What you will do:
Keep only the lines from the start of the data through the line containing "# (unitary-like) background, on", and output them exactly.

(Records drawn from a dataset)
•••

import Literature.MathematicalPhysics.QuantumFieldTheory.Balaban1983to89.B9Eq358TaxiLettersY
import Literature.MathematicalPhysics.QuantumFieldTheory.Balaban1983to89.B9Eq340TaxiTelescope
import Literature.MathematicalPhysics.QuantumFieldTheory.Balaban1983to89.Node00.OpsYHolderFar

/-!
# `Balaban1983to89.B9Eq340CovariantLipschitzY` — the HÖLDER-FROM-GRADIENT bound for def-Y's SITE quotient (3.40) (`parSymY`, torus distance `η|z′−z|_T`) at a REAL
# (unitary-like) background, on n06-w6's covariant telescoping `B9Eq340TaxiTelescope`: `‖R(parSymY U z z′)Ψ(z′) − Ψ(z)‖∕(η|z′−z|_T)^α ≤ (d+1)·L^k·G·(η|z′−z|_T)^{1−α}`

T. Bałaban, *Propagators for lattice gauge theories in a background field*, Commun. Math. Phys. **99** (1985) 389–434
[`Balaban1985BackgroundPropagators`, "B9"]; [4] = T. Bałaban, *Propagators and renormalization transformations for lattice gauge
theories. II*, Commun. Math. Phys. **96** (1984) 223–250 [`Balaban1984PropagatorsII`].

statement-level skeleton of published theorems with citation tags; proofs where landed; nothing here is a claim about the
Yang–Mills mass gap

THE PRINTED LOCI.  (3.40) p. 397 (*"R(U(Γ_{x,x′})) … where Γ_{x,x′} is a shortest contour connecting points x and x′"*), (3.3)–(3.8) pp. 391–392 (the
covariant differences), (3.42)–(3.43) pp. 397–398 (the sup members dominate the Hölder members of the undifferentiated operator: the input
`‖Φ(G′(U)μ)‖ ≦ B_h(Lʲη)^{2−β}…` of the right transfer of Sect. B, p. 403).

WHY THIS FILE (seat dag-n06-c gen 11; the Hölder members of row 13 under LOCATED-11's repair R13-U1 — U-letters).  r06's RIGHT (3.43) transfer
(`B9SectBGpStepAtLettersV2.H1Frame₂.h1_transfer`, hypothesis block :710–713) asks for the Hölder probe of the UNDIFFERENTIATED `G′(U)μ` with the weight
`(Lʲη)^{2−β}`, which no displayed block of Theorem 3.1 carries; print derives it from the sup members (3.42)₀,₁,₂ by the elementary fact that a covariant
Hölder quotient is at most the contour length times the sup of the covariant differences along the contour — AT A REAL `U` (the transport `R(U(Γ))` contracts).
The telescoping itself is dag-n06-w6's `B9Eq340TaxiTelescope` (`norm_sub_R_parTaxiV_le`, bond sector `parBY`, `supDist` weights) — used BY NAME.  THIS FILE adds what
the SITE reader `hqS` (def-Y's `parSY`∕`parSymY`, print's torus distance `pdist`) needs: §1 the REVERSED orientation (`parSymY`'s second branch transports with an inverse);
§2 the `parSY`∕`parSymY` forms on `SiteY` (box chart); §3 the rung count of the taxicab contour against `pdist` (`|Γ_{z,z′}| ≤ (d+1)·L^k·η|z′−z|_T`, `0 < η|z′−z|_T` for
`z ≠ z′`) and the quotient `‖R(parSymY U z z′)Ψ(z′) − Ψ(z)‖∕(η|z′−z|_T)^α ≤ (d+1)·L^k·G·(η|z′−z|_T)^{1−α}`.  Nothing of [B9] asserted.
HONEST SCOPE.  Elementary; the contracting transport is the explicit unitary-like hypothesis; COUNT-NEUTRAL; N06 NOT discharged; one finite lattice programme —
nothing continuum, nothing about OS positivity or the mass gap.
-/

noncomputable section

namespace Literature.MathematicalPhysics.QuantumFieldTheory.Balaban1983to89.B9Eq340CovariantLipschitzY

open T4RelativeLadder (UnitaryLike)
open B9BackgroundsKLevelV1 (CfgV1)
open B9BackgroundsKLevelV1 (shiftsV1)
open B9Eq39Adjoint (R R_sub R_inv_R covD)
open B9Eq340StepLasso (stepRun stepEnd rungSites unitaryLike_stepRun parTaxiV_eq_stepRun taxiSteps)
open B9Eq340TaxiTelescope (norm_R_le norm_sub_R_parTaxiV_le)
open Node00 (parTaxiV)

variable {P : Params} {𝔸 : Type} [NormedRing 𝔸]

/-! ## §1 The reversed orientation of n06-w6's telescoping bound -/

/-- ★ **THE REVERSED ORIENTATION** of `B9Eq340TaxiTelescope.norm_sub_R_parTaxiV_le`: `‖R(U(Γ_{x′,x})⁻¹)X(x′) − X(x)‖ ≤ |Γ_{x′,x}|·δ` under the rung-wise
bound along the contour from `x′` to `x` (the transporter of the whole contour is unitary-like; `[NormOneClass 𝔸]`).
[cite: Balaban1985BackgroundPropagators, (3.40) p.397, (3.3)–(3.8) pp.391–392] -/
theorem norm_R_inv_parTaxiV_sub_le [NormOneClass 𝔸] {U : CfgV1 P 𝔸} (hU : ∀ μ x, UnitaryLike (U μ x)) (X : Site P 0 → 𝔸) (x x' : Site P 0)
    {δ : ℝ} (h : ∀ r ∈ rungSites (taxiSteps (List.finRange P.d) x' x) x', ‖covD (shiftsV1 P) U r.2.1 X r.1‖ ≤ δ) :
    ‖R (parTaxiV U x' x)⁻¹ (X x') - X x‖ ≤ (taxiSteps (List.finRange P.d) x' x).length * δ := by
  set p := parTaxiV U x' x with hp
  have hpu : UnitaryLike p := by rw [hp, parTaxiV_eq_stepRun]; exact unitaryLike_stepRun hU _ _
  have hrew : R p⁻¹ (X x') - X x = R p⁻¹ (X x' - R p (X x)) := by rw [R_sub, R_inv_R]
  rw [hrew]
  exact (norm_R_le hpu.inv _).trans (norm_sub_R_parTaxiV_le hU X x' x h)

/-! ## §2 def-Y's site transporters `parSY` ∕ `parSymY` -/

section SiteY

open B6GlobalChartV1 (boxEquiv)
open B6KLevelCensusIndexV1 (KIdx)
open Node00 (SiteY CfgY parSY parSymY parSymY_of_le parSymY_of_not_le)

variable {d ℓ : ℕ} {hd : 1 ≤ d + 1} {hL : Odd (ℓ + 1) ∧ 1 < ℓ + 1} {b₀ b₁ : ℝ} [NormedAlgebra ℂ 𝔸] [CompleteSpace 𝔸] (i : KIdx d ℓ hd hL b₀ b₁)

/-- the box chart round trip on sites. [cite: Balaban1984PropagatorsII, (2.1) p.224, bookkeeping] -/
theorem boxEquiv_apply_symm (z : SiteY i) : boxEquiv i.hN ((boxEquiv i.hN).symm z) = z := (boxEquiv i.hN).apply_symm_apply z

/-- ★ **`parSY`, TELESCOPED**: `‖R(parSY U z z′)Ψ(z′) − Ψ(z)‖ ≤ |Γ|·G` under a rung-wise bound on the covariant differences of `Ψ ∘ boxEquiv` along the contour
from `z` to `z′` (torus coordinates). [cite: Balaban1985BackgroundPropagators, (3.40) p.397] -/
theorem norm_R_parSY_sub_le {U : CfgY 𝔸 i} (hU : ∀ μ x, UnitaryLike (U μ x)) (Ψ : SiteY i → 𝔸) (z z' : SiteY i) {G : ℝ}
    (hG : ∀ r ∈ rungSites (taxiSteps (List.finRange (d + 1)) ((boxEquiv i.hN).symm z) ((boxEquiv i.hN).symm z')) ((boxEquiv i.hN).symm z),
      ‖covD (shiftsV1 _) U r.2.1 (fun x => Ψ (boxEquiv i.hN x)) r.1‖ ≤ G) :
    ‖R (parSY i U z z') (Ψ z') - Ψ z‖ ≤ (taxiSteps (List.finRange (d + 1)) ((boxEquiv i.hN).symm z) ((boxEquiv i.hN).symm z')).length * G := by
  have h := norm_sub_R_parTaxiV_le hU (fun x => Ψ (boxEquiv i.hN x)) ((boxEquiv i.hN).symm z) ((boxEquiv i.hN).symm z') hG
  simp only [boxEquiv_apply_symm] at h
  rw [norm_sub_rev]
  exact h

/-- ★ **`parSY` REVERSED**: `‖R((parSY U z′ z)⁻¹)Ψ(z′) − Ψ(z)‖ ≤ |Γ′|·G` (contour from `z′` to `z`). [cite: Balaban1985BackgroundPropagators, (3.40) p.397] -/
theorem norm_R_inv_parSY_sub_le [NormOneClass 𝔸] {U : CfgY 𝔸 i} (hU : ∀ μ x, UnitaryLike (U μ x)) (Ψ : SiteY i → 𝔸) (z z' : SiteY i) {G : ℝ}
    (hG : ∀ r ∈ rungSites (taxiSteps (List.finRange (d + 1)) ((boxEquiv i.hN).symm z') ((boxEquiv i.hN).symm z)) ((boxEquiv i.hN).symm z'),
      ‖covD (shiftsV1 _) U r.2.1 (fun x => Ψ (boxEquiv i.hN x)) r.1‖ ≤ G) :
    ‖R (parSY i U z' z)⁻¹ (Ψ z') - Ψ z‖ ≤ (taxiSteps (List.finRange (d + 1)) ((boxEquiv i.hN).symm z') ((boxEquiv i.hN).symm z)).length * G := by
  have h := norm_R_inv_parTaxiV_sub_le hU (fun x => Ψ (boxEquiv i.hN x)) ((boxEquiv i.hN).symm z) ((boxEquiv i.hN).symm z') hG
  simp only [boxEquiv_apply_symm] at h
  exact h

/-- ★★ **`parSymY` (EITHER ORIENTATION)**: with rung-wise bounds `G` along both contours and a common length bound `n`,
`‖R(parSymY U z z′)Ψ(z′) − Ψ(z)‖ ≤ n·G`. [cite: Balaban1985BackgroundPropagators, (3.40) p.397 («a shortest contour»)] -/
theorem norm_R_parSymY_sub_le [NormOneClass 𝔸] {U : CfgY 𝔸 i} (hU : ∀ μ x, UnitaryLike (U μ x)) (Ψ : SiteY i → 𝔸) (z z' : SiteY i) {G : ℝ}
    (hG0 : 0 ≤ G) {n : ℕ}
    (hG : ∀ r ∈ rungSites (taxiSteps (List.finRange (d + 1)) ((boxEquiv i.hN).symm z) ((boxEquiv i.hN).symm z')) ((boxEquiv i.hN).symm z),
      ‖covD (shiftsV1 _) U r.2.1 (fun x => Ψ (boxEquiv i.hN x)) r.1‖ ≤ G)
    (hG' : ∀ r ∈ rungSites (taxiSteps (List.finRange (d + 1)) ((boxEquiv i.hN).symm z') ((boxEquiv i.hN).symm z)) ((boxEquiv i.hN).symm z'),
      ‖covD (shiftsV1 _) U r.2.1 (fun x => Ψ (boxEquiv i.hN x)) r.1‖ ≤ G)
    (hn : (taxiSteps (List.finRange (d + 1)) ((boxEquiv i.hN).symm z) ((boxEquiv i.hN).symm z')).length ≤ n)
    (hn' : (taxiSteps (List.finRange (d + 1)) ((boxEquiv i.hN).symm z') ((boxEquiv i.hN).symm z)).length ≤ n) :
    ‖R (parSymY i U z z') (Ψ z') - Ψ z‖ ≤ n * G := by
  by_cases hle : toLex z.1 ≤ toLex z'.1
  · rw [parSymY_of_le hle]
    exact (norm_R_parSY_sub_le i hU Ψ z z' hG).trans (mul_le_mul_of_nonneg_right (by exact_mod_cast hn) hG0)
  · rw [parSymY_of_not_le hle]
    exact (norm_R_inv_parSY_sub_le i hU Ψ z z' hG').trans (mul_le_mul_of_nonneg_right (by exact_mod_cast hn') hG0)

end SiteY

/-! ## §3 The rung count of the taxicab contour against print's torus distance, and the Hölder-from-gradient bound -/

section Count

open B4TorusKernel.MultiPeriod (circAbs torusSupNorm torusSupNorm_nonneg)
open B6GlobalChartV1 (boxEquiv PV)
open B6KLevelCensusIndexV1 (KIdx)
open B6Prop22KLevelTorusCensus.KTIdx (circAbs_le_torusSupNorm)
open B6Prop22KLevelTorusCensusEta (nKT nKT_pos)
open B9Eq340TaxiRungs (length_taxiSteps_le)
open B9Eq358TaxiLettersY (val_boxEquiv_symm_int)
open Node00 (SiteY CfgY toKT parSymY parSymY_of_le parSymY_of_not_le)
open Node00.OpsYHolderFar (pdist denS pdist_nonneg denS_nonneg one_le_NB)

variable {d ℓ : ℕ} {hd : 1 ≤ d + 1} {hL : Odd (ℓ + 1) ∧ 1 < ℓ + 1} {b₀ b₁ : ℝ} [NormedAlgebra ℂ 𝔸] [CompleteSpace 𝔸] (i : KIdx d ℓ hd hL b₀ b₁)

omit [NormedAlgebra ℂ 𝔸] [CompleteSpace 𝔸] in
/-- one coordinate: `dist(a − b, Nℤ) = min{(a − b) mod N, (b − a) mod N}` (cast to `ℝ`; p22 `B6BlockDecayHprimeCovV1`'s private lemma, copied).
[cite: Balaban1984PropagatorsI, p.17 l.30 (torus distance)] -/
private theorem circAbs_val_sub_cast {n : ℕ} [NeZero n] (a b : ZMod n) :
    ((circAbs n (((a.val : ℕ) : ℤ) - ((b.val : ℕ) : ℤ)) : ℤ) : ℝ) = ((min (a - b).val (b - a).val : ℕ) : ℝ) := by
  have hab : (a - b : ZMod n) = (((a.val : ℤ) - (b.val : ℤ) : ℤ) : ZMod n) := by
    push_cast
    rw [ZMod.natCast_zmod_val, ZMod.natCast_zmod_val]
  have hr : (((a - b).val : ℕ) : ℤ) = ((a.val : ℤ) - (b.val : ℤ)) % (n : ℤ) := by
    rw [hab, ZMod.val_intCast]
  have hs : (b - a).val = if a - b = 0 then 0 else n - (a - b).val := by
    rw [← neg_sub, ZMod.neg_val]
  have key : circAbs n (((a.val : ℕ) : ℤ) - ((b.val : ℕ) : ℤ)) = ((min (a - b).val (b - a).val : ℕ) : ℤ) := by
    unfold circAbs
    rw [← hr, hs]
    split_ifs with h0
    · rw [h0, ZMod.val_zero]; simp
    · have hlt : (a - b).val < n := ZMod.val_lt _
      have : ((n : ℤ) - (((a - b).val : ℕ) : ℤ)) = ((n - (a - b).val : ℕ) : ℤ) := by
        rw [Nat.cast_sub hlt.le]
      rw [this, ← Nat.cast_min]
  rw [key, Int.cast_natCast]

/-- ★ one coordinate of the taxicab count against print's torus distance: `min{(x′_ν − x_ν) mod N, (x_ν − x′_ν) mod N} ≤ L^k·(η|z′ − z|_T)` for the torus
coordinates `x = chart⁻¹ z`, `x′ = chart⁻¹ z′`. [cite: Balaban1985BackgroundPropagators, (3.40) p.397; Balaban1984PropagatorsII, (2.1) p.224] -/
theorem min_val_sub_le_mul_pdist (z z' : SiteY i) (ν : Fin (d + 1)) :
    ((min (((boxEquiv i.hN).symm z') ν - ((boxEquiv i.hN).symm z) ν).val (((boxEquiv i.hN).symm z) ν - ((boxEquiv i.hN).symm z') ν).val : ℕ) : ℝ)
      ≤ ((nKT (toKT i) : ℕ) : ℝ) * pdist i z z' := by
  have hN := nKT_pos (toKT i)
  have hmul : ((nKT (toKT i) : ℕ) : ℝ) * pdist i z z' = torusSupNorm (toKT i).NB (z'.1 - z.1) := by
    unfold pdist; field_simp
  rw [hmul]
  haveI : NeZero ((toKT i).NB ν) := ⟨by have := one_le_NB i ν; omega⟩
  have hcast : ((circAbs ((toKT i).NB ν) ((z'.1 - z.1) ν) : ℤ) : ℝ)
      = ((min (((boxEquiv i.hN).symm z') ν - ((boxEquiv i.hN).symm z) ν).val (((boxEquiv i.hN).symm z) ν - ((boxEquiv i.hN).symm z') ν).val : ℕ) : ℝ) := by
    have h := circAbs_val_sub_cast (n := (PV d ℓ i.m i.K hd hL).sitesPerDir 0) (((boxEquiv i.hN).symm z') ν) (((boxEquiv i.hN).symm z) ν)
    rw [val_boxEquiv_symm_int i z' ν, val_boxEquiv_symm_int i z ν] at h
    rw [← h, Pi.sub_apply]
    congr 2
    exact i.hN ν
  rw [← hcast]
  exact circAbs_le_torusSupNorm _ _ ν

•••

Written response:
import Literature.MathematicalPhysics.QuantumFieldTheory.Balaban1983to89.B9Eq358TaxiLettersY
import Literature.MathematicalPhysics.QuantumFieldTheory.Balaban1983to89.B9Eq340TaxiTelescope
import Literature.MathematicalPhysics.QuantumFieldTheory.Balaban1983to89.Node00.OpsYHolderFar

/-!
# `Balaban1983to89.B9Eq340CovariantLipschitzY` — the HÖLDER-FROM-GRADIENT bound for def-Y's SITE quotient (3.40) (`parSymY`, torus distance `η|z′−z|_T`) at a REAL
# (unitary-like) background, on n06-w6's covariant telescoping `B9Eq340TaxiTelescope`: `‖R(parSymY U z z′)Ψ(z′) − Ψ(z)‖∕(η|z′−z|_T)^α ≤ (d+1)·L^k·G·(η|z′−z|_T)^{1−α}`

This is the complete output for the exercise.